I know nothing of the facts, and assume them to be as here stated. What I object to is the doctrine that, whenever, in return for charitable assistance, the recipients are required to do anything useful, to perform any productive labour which any other persons might be paid to do, an injustice is done to those other persons, and a wrong to the world at large.

Your objection, if good at all, is good against every possible employment of labour. You cannot employ anybody without enabling it to be said that you prevent yourself from employing somebody else. If it is wrong to employ children, because of taking employment from needlewomen, by the same reasoning to employ one needlewoman, is taking employment from another. If it is wrong to employ children in needlework, instead of employing needlewomen, it must be wrong to teach the children needlework, for the express purpose of enabling them “in after life to gain an honest livelihood” by practising needlework, and so competing with the needlewomen.

You will, perhaps, say that, at all events, the assistance so conferred is no longer charity, but an ordinary commercial transaction. I contend, on the contrary, that charity is much more charity, because much more useful when conferred in this way. The best kind of relief or assistance is that for which, as far as the case admits, a return is required to be made in useful labour. Especially is this the case when the very object in view is to train up children to gain their living by labour. If they are to be taught needlework they must be made to do needlework, and would it be an improvement in their education that it should be useless needlework, as paupers have been employed to dig holes and fill them up again, for fear of displacing other labour?

But there is another aspect of the matter which is of still wider application. You seem to think that if you pay labourers to do nothing at all, or nothing useful, you do not take away employment from any one, but that you do so if you require a return in productive industry. The truth, I apprehend, is the very opposite. It is by what you give to one person that you diminish your means of employing others; not by the work you make him do in return; on the contrary, making him work in return is the only mode by which, while you give to him, you can still have undiminished means of employing others. If what you have given to a labourer comes back in the value of that which he produces, or, what amounts to the same thing, in the saving of an equal sum of money, which you must otherwise have expended at a shop, you have conferred the benefit on him, and yet have as much money in your possession to make purchases, or employ labourers with, as if you had not given him anything.

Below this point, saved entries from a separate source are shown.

import Mathlib
import Literature.Analysis.PDE.ConservationLawWeakStrong

/-!
# Weak solutions of conservation laws tested against Lipschitz test functions

Sibling proof file of `ConservationLawWeakStrong.lean` (Dafermos, *Hyperbolic Conservation Laws in
Continuum Physics*, 1st ed. 2000 [Dafermos2000], §4.1 (4.1.6) and the proof of Thm 5.2.1,
PDF pp. 111, 126–127 of the held scan).

Dafermos formulates weak solutions (4.1.6) with *Lipschitz* test functions of compact support in
`ℝ^m × [0,T)`; the vendored `IsWeakSolution` uses `C¹` test functions (`IsTestFunction`).  The proof
of Theorem 5.2.1 tests (4.1.6) "using components of the Lipschitz continuous vector field
`ψ Dη(Ū)` as test function" (p. 127).  This file supplies that step for the `C¹` formulation:

* `slab T = (0,T) × ℝ^m`, the directions `dirT = (1,0)`, `dirX α = (0,e_α)`, and the dictionary
  `testTimeDeriv φ t x = lineDeriv ℝ φ (t,x) dirT`, `testSpaceDeriv φ α t x = lineDeriv ℝ φ (t,x) (dirX α)`;
* `IsWeakSolution.slab_identity` — the weak identity (4.1.6) written as ONE integral over the slab
  (Fubini) for `C¹` test functions, when `U` and the `G_α(U)` are bounded on the slab;
* `IsWeakSolution.lipschitz_test` — **(4.1.6) for every Lipschitz test function with compact
  support vanishing for `t ≥ T' (< T)`**, the derivatives being the (a.e. defined) line derivatives:
  proved by mollification `Φ_k = ρ_k ⋆ Φ` with Mathlib's normed bump functions, the identity
  `D(ρ ⋆ Φ) v = ρ ⋆ (∂_v Φ)` (integration by parts for Lipschitz functions,
  `LipschitzWith.integral_lineDeriv_mul_eq`), a.e. convergence `ρ_k ⋆ ∂_vΦ → ∂_vΦ`
  (Lebesgue differentiation, `ContDiffBump.ae_convolution_tendsto_right_of_locallyIntegrable`) and
  dominated convergence.

No new definitions of notions; no named facts.
-/

noncomputable section

open MeasureTheory Set Filter Topology Metric Function
open scoped BigOperators Convolution NNReal ContDiff

namespace Literature.Analysis.PDE

namespace ConservationLaw

variable {m n : ℕ}

/-! ### Space–time, the slab, directions -/

/-- Lebesgue measure on space–time `ℝ × ℝ^m` is an additive Haar measure (Mathlib's instance for
`Measure.prod`, made available for `volume`, which type-class search does not unfold; used through
`haveI` inside proofs, not registered as an instance). [folklore] -/
theorem isAddHaarMeasure_volume_spaceTime :
    (volume : Measure (ℝ × EuclideanSpace ℝ (Fin m))).IsAddHaarMeasure := by
  rw [show (volume : Measure (ℝ × EuclideanSpace ℝ (Fin m))) = (volume : Measure ℝ).prod volume
    from rfl]
  infer_instance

I do not mean to say that this money will find its way to the same shops, or the same labourers, but it will be spent at other shops, or on other labourers; if there is a disadvantage to some people, there is an advantage to others, and no detriment to the labouring class on the whole.

Objections are sometimes made, on similar erroneous grounds, to the introduction of useful labour into prisons—although useful labour is the only production of good prison discipline, and of the reformation of criminals—for want of considering, that since the prisoners must at any rate be supported, whatever they cause to be withdrawn from the support of honest labour is equally withdrawn, whether the prisoners work or not; while, by making them work, the value, or part of it, is got back, and may be used in giving employment to other labourers.

This subject, sir, will amply repay a more attentive consideration than, as it seems to me, the writer of the paragraph in your last Sunday’s paper has yet given to it, and if what I have written should induce him to meditate further on things so closely connected with many of the important questions which come under the notice of journalists, I shall feel that I have been of some use.

D.1

[1 ]The letter is followed by a lengthy editorial comment expressing admiration for the “character, style, and tone” of Mill’s letter, but dissenting totally from the views of “pauper and free labour” expressed in it.